Таким образом, Август в течение жизни истратил на различные общественные нужды более 2 миллиардов сестерциев. Государственный бюджет в те времена составлял 400 млн сестерциев. Чтобы войти в сословие сенаторов, надо было обладать капиталом в 1 млн сестерциев, для вхождения в сословие всадников – капиталом в 400 тысяч сестерциев. Напомним, что из полученного в наследство состояния в 100 млн сестерциев Август 75 млн сразу же выплатил плебеям; он не стремился к безудержному личному обогащению и не присваивал себе не только денег казны, но и добычи. Вот вам и римский император! Не хотелось бы делать героя из человека, сокрушившего Республику, человека, который мечтал получить голову Брута, человека, который погубил «отца» Цицерона, дискредитировал память о Республике и ее достижениях. И тем не менее видим, что римский престол утверждается не только и не столько правдой, как гласит Библия, но и, в первую очередь, деньгами и силой.
ПРОТИВОРЕЧИВЫЙ ЛИК РИМСКОЙ ИМПЕРИИ. ВОССТАНИЯ РАБОВ
Римляне создали могущественную империю. Деяния их, с одной стороны, действительно достойны восхищения. Историка Аппиана (II в.) можно понять, когда он начинает свою «Римскую историю» с оды. Мы так воспринимаем следующие строки: «Ни одна держава, вплоть до наших дней, никогда нигде не достигала таких размеров и не имела такого длительного существования. Ведь даже владения эллинов, если кто-либо соединил бы воедино владения афинян, лакедемонян и фиванцев, властвовавших одни за другими, начиная с похода Дария, откуда начался особенно блестящий период их деятельности, вплоть до гегемонии Филиппа. над Элладой, не могли бы показаться столь обширными, сколь владения римлян». Он справедливо отмечает, что эллинское могущество нигде не выходило за пределы Эллады.
Историк считает, что если даже сложить время господства ассирийцев, мидян, персов, этих трех величайших империй до Александра, «то не хватило бы времени до тех девятисот лет, сколько до настоящего времени продолжается власть римлян, а если взять размеры владений этих государств и сопоставить их с величиной владений римлян, я полагаю, что они не составят даже половины их». Прав он, и говоря о достоинствах, благодаря которым поднялся Рим к зениту своей славы (доблесть, воля, выдержка, упорство, благоразумие, твердость).
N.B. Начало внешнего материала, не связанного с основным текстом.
/-
Copyright (c) 2026 the pub-hodgecm-mathlib formalisation cell (harness21).  Prover seat hodgecm-mathlib-K2E3-p11 (g7), Track B «K2-LIT» ∕ h413
(`stmt-HodgeConjecture-24833`), line `K2_E3_EllipticInputs`, leaf (nsc-S-A′), C1′ (S-A′-C1low) file L3 «S0IRR♭»: the quotient `S♭ = I(A) ⁄ Φ(D♭)` is irreducible
(architect K2E3-p25 (g3) file list 2026-09-04T14:45:25Z; C1″ mirror = K2E3-p27 (g0)'s FILE 2 «S0IRR»).  2026-09-04.
-/
import Summits.HodgeConjecture.HodgeConjecture.Theorems.K2E3GL3OneLinkNestedLowAmbient        -- ★ L2 (architect K2E3-p25 (g3)): the `S♭`-table, smoothness, admissibility, `h3cell` ⇒ `r_B ≠ 0` on constituents; brings ★ L1, ★ F7a (`isOpen_ker_a`), ★ H0, ★ GL2-UNL, ★ ADD
import Summits.HodgeConjecture.HodgeConjecture.Theorems.K2E3GL3OneLinkNestedLowConstituentA   -- ★ L3a (this seat): `exists_constituent_A_one`
import Summits.HodgeConjecture.HodgeConjecture.Theorems.K2E3GL3ExponentClassTools             -- ★ C2b-gen (this seat): `nontrivial_of_finrank_weightSpace_ne_zero`, `bot_ne_top_subrepresentation`, `exists_finrank_weightSpace_ne_zero_of_ne_bot`
import Summits.HodgeConjecture.HodgeConjecture.Theorems.K2E3GL3PrincipalSeriesExhaustion        -- ★ EXH (K2E3-p24): `exists_finrank_weightSpace_quotientRep_ne_zero`
import HarnessLib
/-- **The row after `k` mergings** (`k + 1 ≤ n`). -/
theorem integral_prod_faceW_eq_rowState_step (K : ℕ) (A : ℕ → ℝ) {a b : ℕ → GaugeConfig d N SU2 → SU2}
    {e : ℕ → Edge d N} {r : ℕ → GaugeConfig d N SU2 → SU2} {P : GaugeConfig d N SU2 → ℝ} {n : ℕ}
    (ha : ∀ k, 1 ≤ k → k + 1 ≤ n → ∀ i U g, a i (update U (e k) g) = a i U)
    (hb : ∀ k, 1 ≤ k → k + 1 ≤ n → ∀ i U g, b i (update U (e k) g) = b i U)
    (hr : ∀ k, 1 ≤ k → k + 1 ≤ n → ∀ j U g, r j (update U (e k) g) = r j U)
    (hP : ∀ k, 1 ≤ k → k + 1 ≤ n → ∀ U g, P (update U (e k) g) = P U)
    (he : ∀ k, 1 ≤ k → k + 1 ≤ n → ∀ j ≤ n, j ≠ k → e j ≠ e k)
    (hac : ∀ i, Continuous (a i)) (hbc : ∀ i, Continuous (b i)) (hrc : ∀ j, Continuous (r j)) (hPc : Continuous P)
    (k : ℕ) (hk : k + 1 ≤ n) :
    ∫ U, (∏ i ∈ Finset.range n, faceW K A a b e r i U) * P U ∂(Measure.pi fun _ : Edge d N => haarProbability SU2) =
      ∫ U, rowState K A a b e r k U * (∏ i ∈ Finset.Ico (k + 1) n, faceW K A a b e r i U) * P U
        ∂(Measure.pi fun _ : Edge d N => haarProbability SU2) := by
  induction k with
  | zero =>
    refine integral_congr_ae (ae_of_all _ fun U => ?_)
    dsimp only
    rw [Finset.range_eq_Ico, Finset.prod_eq_prod_Ico_succ_bot (by omega : 0 < n), faceW_zero_eq_rowState]
  | succ k ih =>
    rw [ih (by omega)]
    exact integral_rowState_step K A (by omega) (ha (k + 1) (by omega) hk) (hb (k + 1) (by omega) hk)
      (hr (k + 1) (by omega) hk) (hP (k + 1) (by omega) hk) (he (k + 1) (by omega) hk) hac hbc hrc hPc
import Literature.NumberTheory.PAdicHodge.AinfFontaineLimit
import Literature.NumberTheory.PAdicHodge.AinfFormalGroupPoints
import HarnessLib

/-!
# A series `P = p·f + g(X^p)` acts contractingly on `𝔫 ⊂ 𝔸_inf(F)` (Silverman AEC IV.4.4 ⇒ Fontaine's limit)

Topic `Literature/NumberTheory/PAdicHodge`; sequel of `AinfFontaineLimit` and `AinfFormalGroupPoints`. The
multiplication-by-`p` series of a one-dimensional commutative formal group law over a `ℤ_(p)`-algebra has the shape
`[p](X) = p f(X) + g(X^p)` (Silverman, *AEC* IV.4.4; for an elliptic curve with `p`-integral equation this is
the tree's `WeierstrassCurve.formalMul_prime_eq_add_subst_X_pow`). This file proves, for an ARBITRARY
constant-term-free power series `P` over a discrete coefficient ring `A → 𝔸_inf(F)` admitting such a
decomposition `P = p·f + g(X^p)` (`f`, `g` constant-term-free), that evaluation `a ↦ P(a)` on the nil ideal
`𝔫 = θ⁻¹(𝔪_{ℂ_F})` is **contracting** for the `(p, ξ)`-adic filtration (`AinfTop.IsContracting`, tree
`AinfFontaineLimit`):

  `a ≡ b (mod (p,ξ)^{n+1}) ⇒ P(a) ≡ P(b) (mod (p,ξ)^{n+2})`      (`isContracting_evalPt₁_of_decomp`),

because `f(a) ≡ f(b) (mod (p,ξ)^{n+1})` (congruence lemma, tree `AinfTop.evalPt_sub_evalPt_mem`) is multiplied by
`p ∈ (p,ξ)`, and `a^p ≡ b^p (mod (p,ξ)^{n+2})` (`pow_sub_pow_mem_pow_succ`: `(b+d)^p = b^p + p b^{p-1} d`
modulo `d²`) feeds the congruence lemma for `g`. Hence Fontaine's limit `[u] = lim Pⁿ(ûₙ)` (tree `AinfTop.flim`)
exists for every `P`-compatible sequence of points of `𝔪_{ℂ_F}` — the `p`-adic period lift of a formal group
(Fontaine 1977 Ch. V §1; Colmez 1992 §2), once `P = [p]_𝔉`.

Main results: `pow_sub_pow_mem_pow_succ`, `AinfTop.coe_evalPt₁_decomp` (`P(a) = p·f(a) + g(a^p)` on points),
`AinfTop.isContracting_evalPt₁_of_decomp`. One auxiliary definition (`AinfTop.powPt`, the `p`-th power of a point
of `𝔫`); no named facts, no `sorry`. Nothing about elliptic curves is proved here.

## References
* J. H. Silverman, *The Arithmetic of Elliptic Curves* (2009), IV.4.4 (`[p](T) = p f(T) + g(T^p)`). [SilvermanAEC2009]
* J.-M. Fontaine, *Le corps des périodes p-adiques*, Astérisque 223 (1994), Exp. II §1.2.1. [FontaineAsterisque223III]
* J.-P. Serre, *Local class field theory* (Cassels–Fröhlich Ch. VI) §3.2. [CasselsFrohlichANT1967]
-/

noncomputable section

open Ideal Filter Field WittVector MvPowerSeries

namespace Literature.NumberTheory.PAdicHodge

open Literature.NumberTheory.GaloisRepresentations
open Literature.NumberTheory.GaloisRepresentations.IsNonarchimedeanLocalField
open Literature.NumberTheory.GaloisRepresentations.LubinTate

/-! ## §1 Ring-theoretic lemmas: the dual-number binomial formula and `a^p ≡ b^p` one level up -/

section Algebra

variable {R : Type*} [CommRing R]

/-- **Dual-number binomial formula**: if `e² = 0` then `(x + e)^{m+1} = x^{m+1} + (m+1)·x^m·e`. [folklore] -/
private theorem add_pow_of_sq_eq_zero {x e : R} (he : e * e = 0) :
    ∀ m : ℕ, (x + e) ^ (m + 1) = x ^ (m + 1) + (m + 1 : ℕ) * x ^ m * e
  | 0 => by simp
  | m + 1 => by
    rw [pow_succ, add_pow_of_sq_eq_zero he m]
    have : ((m + 1 : ℕ) : R) * x ^ m * e * e = 0 := by rw [mul_assoc, he, mul_zero]
    push_cast at this ⊢
    linear_combination this

/-- `(x + e)^q = x^q` when `e² = 0` and `q·e = 0` (`q ≥ 1`). [folklore] -/
private theorem add_pow_eq_pow_of_sq_eq_zero {x e : R} (he : e * e = 0) {q : ℕ} (hq : 0 < q) (hqe : (q : R) * e = 0) :
    (x + e) ^ q = x ^ q := by
  obtain ⟨m, rfl⟩ := Nat.exists_eq_add_of_le' hq
  rw [add_pow_of_sq_eq_zero he m, mul_comm ((m + 1 : ℕ) : R), mul_assoc, hqe, mul_zero, add_zero]

/-- **Raising to the `q`-th power improves congruences by one step**: in a commutative ring, if `a − b ∈ I^{n+1}`
and `q ∈ I` (e.g. `q = p`, `I ∋ p`) then `a^q − b^q ∈ I^{n+2}` (`(b + d)^q ≡ b^q + q b^{q-1} d (mod d²)`).
[cite: SilvermanAEC2009, IV.4.4] -/
theorem pow_sub_pow_mem_pow_succ {I : Ideal R} {q : ℕ} (hq : 0 < q) (hqI : (q : R) ∈ I) {n : ℕ} {a b : R}
    (h : a - b ∈ I ^ (n + 1)) : a ^ q - b ^ q ∈ I ^ (n + 2) := by
  rw [← Ideal.Quotient.eq, map_pow, map_pow]
  set d := a - b with hd
  have ha : a = b + d := by rw [hd]; ring
  have hd2 : d * d ∈ I ^ (n + 2) := by
    have h' : d * d ∈ I ^ (n + 1 + (n + 1)) := by rw [pow_add]; exact Ideal.mul_mem_mul h h
    exact Ideal.pow_le_pow_right (by omega) h'
  have hqd : (q : R) * d ∈ I ^ (n + 2) := by
    rw [show n + 2 = 1 + (n + 1) by ring, pow_add, pow_one]
    exact Ideal.mul_mem_mul hqI h
  rw [ha, map_add]
  refine add_pow_eq_pow_of_sq_eq_zero ?_ hq ?_
  · rw [← map_mul, Ideal.Quotient.eq_zero_iff_mem]; exact hd2
  · rw [← map_natCast (Ideal.Quotient.mk (I ^ (n + 2))), ← map_mul, Ideal.Quotient.eq_zero_iff_mem]; exact hqd

end Algebra

/-! ## §2 Evaluation of `P = p·f + g(X^p)` on `𝔫` and the contracting property -/

namespace AinfTop

variable {F : Type} [Field F] [ValuativeRel F] [TopologicalSpace F] [IsNonarchimedeanLocalField F]
  {p : ℕ} [Fact p.Prime] [Fact (¬ IsUnit (p : integerC F))]
  [IsAdicComplete (Ideal.span {(p : integerC F)}) (integerC F)] [CharZero F]
  {hθ : Function.Surjective (fontaineTheta (integerC F) p)}
  {A : Type*} [CommRing A] [UniformSpace A] [DiscreteUniformity A]
  [Algebra A (AinfTop F p)] [ContinuousSMul A (AinfTop F p)]

omit [IsAdicComplete (Ideal.span {(p : integerC F)}) (integerC F)] [CharZero F] in
/-- `p ∈ (p, ξ)`. [cite: FontaineAsterisque223III, Exp. II §1.3.1] -/
theorem natCast_mem_ideal : ((p : ℕ) : AinfTop F p) ∈ (WithIdeal.i : Ideal (AinfTop F p)) := by
  rw [ideal_eq]; exact Ideal.subset_span (by simp)

omit [IsAdicComplete (Ideal.span {(p : integerC F)}) (integerC F)] [CharZero F] in
/-- `a^p ≡ b^p (mod (p,ξ)^{n+2})` if `a ≡ b (mod (p,ξ)^{n+1})`. [cite: SilvermanAEC2009, IV.4.4] -/
theorem pow_prime_sub_pow_prime_mem {n : ℕ} {a b : AinfTop F p}
    (h : a - b ∈ (WithIdeal.i ^ (n + 1) : Ideal (AinfTop F p))) :
    a ^ p - b ^ p ∈ (WithIdeal.i ^ (n + 2) : Ideal (AinfTop F p)) :=
  pow_sub_pow_mem_pow_succ (Fact.out : p.Prime).pos natCast_mem_ideal h

/-- The `p`-th power of a point of `𝔫`, as a point of `𝔫`. [folklore] -/
def powPt (a : (nilTheta F p hθ).toIdeal) : (nilTheta F p hθ).toIdeal :=
  ⟨(a : AinfTop F p) ^ p, Ideal.pow_mem_of_mem _ a.2 _ (Fact.out : p.Prime).pos⟩

/-- Unfolding `powPt`. [cite: CasselsFrohlichANT1967, Ch. VI §3.2] -/
@[simp] theorem coe_powPt (a : (nilTheta F p hθ).toIdeal) : (powPt a : AinfTop F p) = (a : AinfTop F p) ^ p := rfl

omit [IsAdicComplete (Ideal.span {(p : integerC F)}) (integerC F)] [CharZero F] [Algebra A (AinfTop F p)]
  [ContinuousSMul A (AinfTop F p)] [UniformSpace A] [DiscreteUniformity A] [Fact (¬ IsUnit (p : integerC F))] in
/-- `X^p` has no constant term. [cite: SilvermanAEC2009, IV.4.4] -/
theorem constantCoeff_X_pow : PowerSeries.constantCoeff (PowerSeries.X ^ p : PowerSeries A) = 0 := by
  rw [map_pow, PowerSeries.constantCoeff_X, zero_pow (Fact.out : p.Prime).ne_zero]

/-- Evaluating `X^p` at a point `a` of `𝔫` gives `a^p`. [cite: CasselsFrohlichANT1967, Ch. VI §3.2] -/
theorem evalPt_X_pow (a : (nilTheta F p hθ).toIdeal) :
    evalPt (nilTheta F p hθ) (PowerSeries.X ^ p : PowerSeries A) constantCoeff_X_pow (fun _ : Unit => a) = powPt a := by
  apply Subtype.ext
  rw [coe_evalPt, map_pow, coe_powPt]
  congr 1
  exact aeval_X' ((nilTheta F p hθ).hasEval fun _ : Unit => a) ()

/-- **`P(a) = p·f(a) + g(a^p)` on points**, for `P = p·f + g(X^p)`. [cite: SilvermanAEC2009, IV.4.4] -/
theorem coe_evalPt₁_decomp {P f g : PowerSeries A} (hP0 : PowerSeries.constantCoeff P = 0)
    (hf0 : PowerSeries.constantCoeff f = 0) (hg0 : PowerSeries.constantCoeff g = 0)
    (hP : P = (p : PowerSeries A) * f + PowerSeries.subst (PowerSeries.X ^ p : PowerSeries A) g)
    (a : (nilTheta F p hθ).toIdeal) :
    (evalPt₁ (nilTheta F p hθ) P hP0 a : AinfTop F p) =
      (p : AinfTop F p) * evalPt₁ (nilTheta F p hθ) f hf0 a + evalPt₁ (nilTheta F p hθ) g hg0 (powPt a) := by
  have hsub0 : MvPowerSeries.constantCoeff (PowerSeries.subst (PowerSeries.X ^ p : PowerSeries A) g) = 0 :=
    constantCoeff_subst_zero (σ := Unit) (a := fun _ => (PowerSeries.X ^ p : PowerSeries A))
      (fun _ => constantCoeff_X_pow) hg0
  have h1 : (evalPt₁ (nilTheta F p hθ) P hP0 a : AinfTop F p) =
      (p : AinfTop F p) * evalPt₁ (nilTheta F p hθ) f hf0 a +
        (evalPt (nilTheta F p hθ) (PowerSeries.subst (PowerSeries.X ^ p : PowerSeries A) g) hsub0 (fun _ : Unit => a) :
          AinfTop F p) := by
    rw [coe_evalPt₁, coe_evalPt₁, coe_evalPt, hP, map_add, map_mul, map_natCast]
    rfl
  rw [h1, evalPt₁_subst (nilTheta F p hθ) (PowerSeries.X ^ p : PowerSeries A) constantCoeff_X_pow g hg0 hsub0,
    evalPt_X_pow]

/-- **Silverman's decomposition makes `P` contracting**: if `P = p·f + g(X^p)` with `f`, `g` constant-term-free,
then `a ≡ b (mod (p,ξ)^{n+1}) ⇒ P(a) ≡ P(b) (mod (p,ξ)^{n+2})` on `𝔫` — the hypothesis `IsContracting` of
Fontaine's limit (tree `AinfTop.flim`). [cite: SilvermanAEC2009, IV.4.4] [cite: FontaineAsterisque223III, Exp. II §1.2.1] -/
theorem isContracting_evalPt₁_of_decomp {P f g : PowerSeries A} (hP0 : PowerSeries.constantCoeff P = 0)
    (hf0 : PowerSeries.constantCoeff f = 0) (hg0 : PowerSeries.constantCoeff g = 0)
    (hP : P = (p : PowerSeries A) * f + PowerSeries.subst (PowerSeries.X ^ p : PowerSeries A) g) :
    IsContracting hθ (evalPt₁ (nilTheta F p hθ) P hP0) := by
  intro n a b hab
  rw [coe_evalPt₁_decomp hP0 hf0 hg0 hP, coe_evalPt₁_decomp hP0 hf0 hg0 hP]
  have hf : (evalPt₁ (nilTheta F p hθ) f hf0 a : AinfTop F p) - evalPt₁ (nilTheta F p hθ) f hf0 b ∈
      (WithIdeal.i ^ (n + 1) : Ideal (AinfTop F p)) :=
    evalPt_sub_evalPt_mem (isClosed_of_pow_le le_rfl) _ _ (fun _ : Unit => a) (fun _ : Unit => b) fun _ => hab
  have hg : (evalPt₁ (nilTheta F p hθ) g hg0 (powPt a) : AinfTop F p) - evalPt₁ (nilTheta F p hθ) g hg0 (powPt b) ∈
      (WithIdeal.i ^ (n + 2) : Ideal (AinfTop F p)) :=
    evalPt_sub_evalPt_mem (isClosed_of_pow_le le_rfl) _ _ (fun _ : Unit => powPt a) (fun _ : Unit => powPt b)
      fun _ => by rw [coe_powPt, coe_powPt]; exact pow_prime_sub_pow_prime_mem hab
  have hpf : (p : AinfTop F p) * ((evalPt₁ (nilTheta F p hθ) f hf0 a : AinfTop F p) - evalPt₁ (nilTheta F p hθ) f hf0 b) ∈
      (WithIdeal.i ^ (n + 2) : Ideal (AinfTop F p)) := by
    rw [show n + 2 = 1 + (n + 1) by ring, pow_add, pow_one]
    exact Ideal.mul_mem_mul natCast_mem_ideal hf
  have : (p : AinfTop F p) * (evalPt₁ (nilTheta F p hθ) f hf0 a : AinfTop F p) + evalPt₁ (nilTheta F p hθ) g hg0 (powPt a) -
      ((p : AinfTop F p) * evalPt₁ (nilTheta F p hθ) f hf0 b + evalPt₁ (nilTheta F p hθ) g hg0 (powPt b)) =
      (p : AinfTop F p) * ((evalPt₁ (nilTheta F p hθ) f hf0 a : AinfTop F p) - evalPt₁ (nilTheta F p hθ) f hf0 b) +
        ((evalPt₁ (nilTheta F p hθ) g hg0 (powPt a) : AinfTop F p) - evalPt₁ (nilTheta F p hθ) g hg0 (powPt b)) := by ring
  rw [this]
  exact Submodule.add_mem _ hpf hg

end AinfTop

end Literature.NumberTheory.PAdicHodge

end
import Summits.QuantumFields.BalabanUV.Beta.FP.TorusCompositeCovarianceTwoSym
import Summits.QuantumFields.BalabanUV.Beta.FP.TorusCompositeCovarianceOneRowsSym
import Summits.QuantumFields.BalabanUV.Beta.FP.TorusCompositeCovarianceTwoRows

/-!
# `BalabanUV.Beta.FP.TorusCompositeCovarianceTwoRowsSym` — road «FP» for binder row D1, ROUTE T, (β1) RE-BASING (ROW RULING R-D1-g52-1 (3)(c)), **(COV-m) ORDER 2
# FOR THE (0.4)-SYMMETRISED TOWER, PART 3 (`d + 1 = 4`) — THE `-Sym` DOOR's ROWS `c2` AND `d2` BY TERM at the constant centred root list**: with
# `Q₁₂ := c² • compIns₂Sym …` (R-23's ♭ second jet), `Q₁₁ := c • compIns₁Sym …` (R-21), `W₀ = towerGen`, `W₁ W₂` the door's VERBATIM, **`Q₁₂·W₀ + 2•(Q₁₁·W₁) + Q₁₀·W₂ =
# fromCols D̄₂ 0`**, `D̄₂(a, t̄) = (c²·σ_{n+1}⁻¹)·((compRowsSym … (n+1)·h) a)²·[t̄ = a.1 + e_{a.2}]` (the PURE SQUARE), and **`Q₂₂·(σ_{n+1}•D̄) + 2•(Q₂₁·D̄₁) + Q₂₀·D̄₂ = 0`**
# with `Q₂₂ := c_{lev 0} •` the top step's plain sym bi-member along the direction transported one level up — the sym twins of leaf-02 g26's
# `TorusCompositeCovarianceTwoRows.torus_c2_tower ∕ torus_d2_tower`

WHY.  The rooted PART 3 reads I-4's all-columns law through the tower generators and the top step's ♭ bi-member against the top comb's residual columns.  For the
(β1) tower: R-26 supplies the composite law (`compIns₂Sym_mul_tgrad`, `d + 1 = 4`), the rooted C2-Rows §1 (`towerGen_eq_tgrad_mul_evalN ∕ evalN_itRoot_rootPt ∕
W₁_eq_neg_smul_tip_mul_evalN`) and TwoRows' `W₂_eq_smul_tip_mul_evalN ∕ bimember_res_algebra` are root-list-generic and read BY NAME at the constant list, and the top
step's residual-column law comes from my g23 `submatrix_borderT2per_mul_tgrad` through R-25's sign bridge (`perF_dper_symPair_eq_neg`, any torus) with the far
root off the residual columns.

WHAT (`d := 3`; blocking `Lc`, `[NeZero Lc]`; `hc : ctrOff (3+1) Lc ∈ box (3+1) Lc`; constant root list `fun _ => ctrOff (3+1) Lc`).
* §1 **`torus_c2_towerSym (hc) (n c h) (hW₁ hW₂)`** — TwoRows' `torus_c2_tower` VERBATIM under the (β1) substitution.
* §2 `pair_mul_tgrad_res_apply_sym`, **`bimember_mul_tgrad_res_sym (hc) (hM′) (ℓ) (pμ′ mμ′) (v)`** (the top step's weighted plain sym bi-member against the CENTRED
  comb's residual gauge columns: `2 • ((Σ_b v b • M^{b}_sym) · Tip(v)) − c_ℓ • (Q₂₀^sym · Tip(v⊙v))`), **`torus_d2_towerSym (hc) (hM′) (n c h) (pμ′ mμ′)`** — `= 0` as
  displayed in the `-Sym` doors, `Q₂₀ := (perF M′ (bhKStepSh 3 Lc (Dsh Lc) (lev 0)))↾((pμ′, inr mμ′) × fields)`, `Dbar := σ_{n+1} • D̄` (R-20's `c0`).
NOT HERE: generic `d`; any chart; any estimate.  [folklore] finite sums BY NAME over OUR bookkeeping objects and an1's typed tables; no `def`, no `def … : Prop`, nothing
cited, 0 sorry, default heartbeats.  Nothing of the dictionary ∕ Bałaban's non-linear averages asserted ((β1) is the ROW's ruling, quoted); NO chart fixed; the (C1)
TABLES, the seven letters, `hH ∕ hQ` untouched.

HONEST DEPENDENCY (page 1, mandatory): continuum YM on T⁴ ⇐ BetaPertH ∧ nine spine estimates (0/9 proved); BetaPertH ⇐ (D1) ∧ (D4) ∧ CAP+tail;
G-an2-4 gates asym, D1 and NE2/3/4.  HONEST FRAMING (cell contract, verbatim): «discharging `BetaPertH` makes Bałaban's UV stability UNCONDITIONAL —
a real constructive-QFT result; it is NOT the continuum limit and NOT the Clay problem.»  ABSOLUTE RULE (cell charter, verbatim): «No internally-minted
statement may enter as a cited fact. Every hypothesis is either kernel-proved in this package or a verbatim quotation of a PUBLISHED theorem with page
reference. The manuscript(s) under audit are NOT citable for their own disputed steps — they are the thing under adjudication; programme-internal
(2001/route/tribunal) claims are never citable.»  0 estimates; 0∕4 row-D1 binders (hW, hR, D1Tel, D1Rep); NOT (T-ID), NOT (C1), NOT SDF, NOT D1,
NOT BetaPertH, NOT continuum, NOT Clay.  D1 formalisation swarm LEAF PROVER 02 (b2b-balaban-beta-d1-formalise-leaf-02 gen 32), 2026-08-24.  No existing file touched.
-/

noncomputable section

open scoped BigOperators

namespace Summit.QuantumFields.BalabanUV.Beta.FP.TorusCompositeCovarianceTwoRowsSym

open Matrix Finset
open Literature.Probability.LatticeModels (Torus.proj)
open Literature.MathematicalPhysics.QuantumFieldTheory
open Literature.MathematicalPhysics.QuantumFieldTheory.Balaban1983to89
open Literature.MathematicalPhysics.QuantumFieldTheory.Balaban1983to89.Beta
open ExpKernelCalculus (MKer)
open B5Prop11Plancherel (fine)
open B6Lemma24Torus (pbox mem_pbox)
open AffineAveraging (Site box toSite unitVec)
open AveragingContoursRooted (ctr ctrOff ctrOff_mem_box)
open LatticeForm (quo)
open OneStepResolventKernel (Fib)
open B4TorusKernel.MultiPeriod (translate)
open Summit.QuantumFields.BalabanUV.Beta.BorderedHessian (stepScale stepScale_ne_zero)
open Summit.QuantumFields.BalabanUV.Beta.DshAn1 (Dsh)
open Summit.QuantumFields.BalabanUV.Beta.SymShiftedSpread (bhKStepSh)
open Summit.QuantumFields.BalabanUV.Beta.SymAveragingHessianCounts (symVhSAt)
open Summit.QuantumFields.BalabanUV.Beta.SymAveragingMixedJetTables (symVh₂SAt)
open Summit.QuantumFields.BalabanUV.Beta.SymSecondOrderTablesAn1 (symVh₂SAn1)
open Summit.QuantumFields.BalabanUV.Beta.FP.KernelPeriodisationFib (Idx perF perF_apply)
open Summit.QuantumFields.BalabanUV.Beta.FP.KernelPeriodisationFibLoc (dper)
open Summit.QuantumFields.BalabanUV.Beta.FP.TorusGaugeCovariance (tdelta tgrad)
open Summit.QuantumFields.BalabanUV.Beta.FP.TorusGaugeCovariancePairing (wrapPt wrapPt_of_mem)
open Summit.QuantumFields.BalabanUV.Beta.FP.TorusGaugeCovarianceCoarse (coarsePt)
open Summit.QuantumFields.BalabanUV.Beta.FP.TorusCombRows (Res ne_rootOf_iff_proj_ne)
open Summit.QuantumFields.BalabanUV.Beta.GAN24.FineReadoutCauchyFrame (toSite_mem_range)
open Summit.QuantumFields.BalabanUV.Beta.FP.PeriodisedBorderWardContact (tdelta_far_eq_zero_of_not_root)
open Summit.QuantumFields.BalabanUV.Beta.FP.PeriodisedSymBorderWardContact (perZ_bhKStepSh_inr_inl_of_proj_ne)
open Summit.QuantumFields.BalabanUV.Beta.FP.PeriodisedSymBorderWardContactTwo (submatrix_borderT2per_mul_tgrad)
open Summit.QuantumFields.BalabanUV.Beta.FP.TorusCompositeObjects
open Summit.QuantumFields.BalabanUV.Beta.FP.TorusCompositeObjectsG (QstepSym compRowsSym)
open Summit.QuantumFields.BalabanUV.Beta.FP.TorusCompositeFP (evalN evalN_succ)
open Summit.QuantumFields.BalabanUV.Beta.FP.TorusCompositeCovariance (rootPt itRoot itRoot_succ quo_itRoot)
open Summit.QuantumFields.BalabanUV.Beta.FP.TorusCompositeCovarianceOne (tdelta_wrapPt of_tdelta_mul prod_stepScale_mul_card_ne_zero')
open Summit.QuantumFields.BalabanUV.Beta.FP.TorusCompositeCovarianceOneRows (towerGen_eq_tgrad_mul_evalN evalN_congr evalN_itRoot_rootPt W₁_eq_neg_smul_tip_mul_evalN)
open Summit.QuantumFields.BalabanUV.Beta.FP.TorusCompositeCovarianceTwoStep (ite_bond_eq)
open Summit.QuantumFields.BalabanUV.Beta.FP.TorusCompositeCovarianceTwoRows (W₂_eq_smul_tip_mul_evalN bimember_res_algebra)
open Summit.QuantumFields.BalabanUV.Beta.FP.TorusStepInsertionSym (stepIns₁Sym)
open Summit.QuantumFields.BalabanUV.Beta.FP.TorusCompositeCovarianceOneSym (compIns₁Sym)
open Summit.QuantumFields.BalabanUV.Beta.FP.TorusCompositeCovarianceTwoPolarSym (compIns₂Sym)
open Summit.QuantumFields.BalabanUV.Beta.FP.TorusCompositeCovarianceTwoStepSym (perF_dper_symPair_eq_neg)
open Summit.QuantumFields.BalabanUV.Beta.FP.TorusCompositeCovarianceTwoSym (compIns₂Sym_mul_tgrad)

variable (Lc : ℕ) [NeZero Lc]

/-! ## §1 The door's composite covariance row `c2` -/

section RowC2

variable (M' : Fin (3 + 1) → ℕ) [∀ μ, NeZero (M' μ)] (lev : ℕ → ℕ) (rs : ℕ → (Fin (3 + 1) → ℕ))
Хотя вызывает сожаление то, с каким оскорбительным пренебрежением говорил Аппиан Александрийский об Азии и людях Востока: «Что же касается держав Азии, то ни одна из них в отношении подвигов и доблести не может сравниться даже с самыми малыми странами из европейских ввиду изнеженности и трусости их народов». Однако мы видим, что и Римская империя соткана из противоречий. Ничто так не указывает на внутренние слабости, ущербность Римской империи, как наличие в ней института рабовладения.
Среди открытий, сделанных римскими юристами, мы знаем известную теорию фикций. Римская фикция, что, по критическому определению немецкого юриста Р. фон Иеринга, была не более чем «кажущимся актом», иными словами, «юридической ложью, освященной необходимостью», служила – и притом хорошо служила – корректировке права, когда какой-то из фундаментальных принципов входил в очевидное противоречие с «доброй совестью» или же «справедливостью». Такая ситуация складывалась, если, например, римский гражданин попадал в плен или становился рабом. Римские юристы нашли выход в том, чтобы признать его «мертвым в момент пленения» и, таким образом, открыть его детям и наследникам путь к легальному обладанию имуществом по правилу, отличающемуся от статуса раба. Замеченная и воспринятая римская юридическая фикция жива до сих пор, ее не чуждается и российское право (хотя и трансформирует ее по-своему, неожиданно – в духе наших фикций).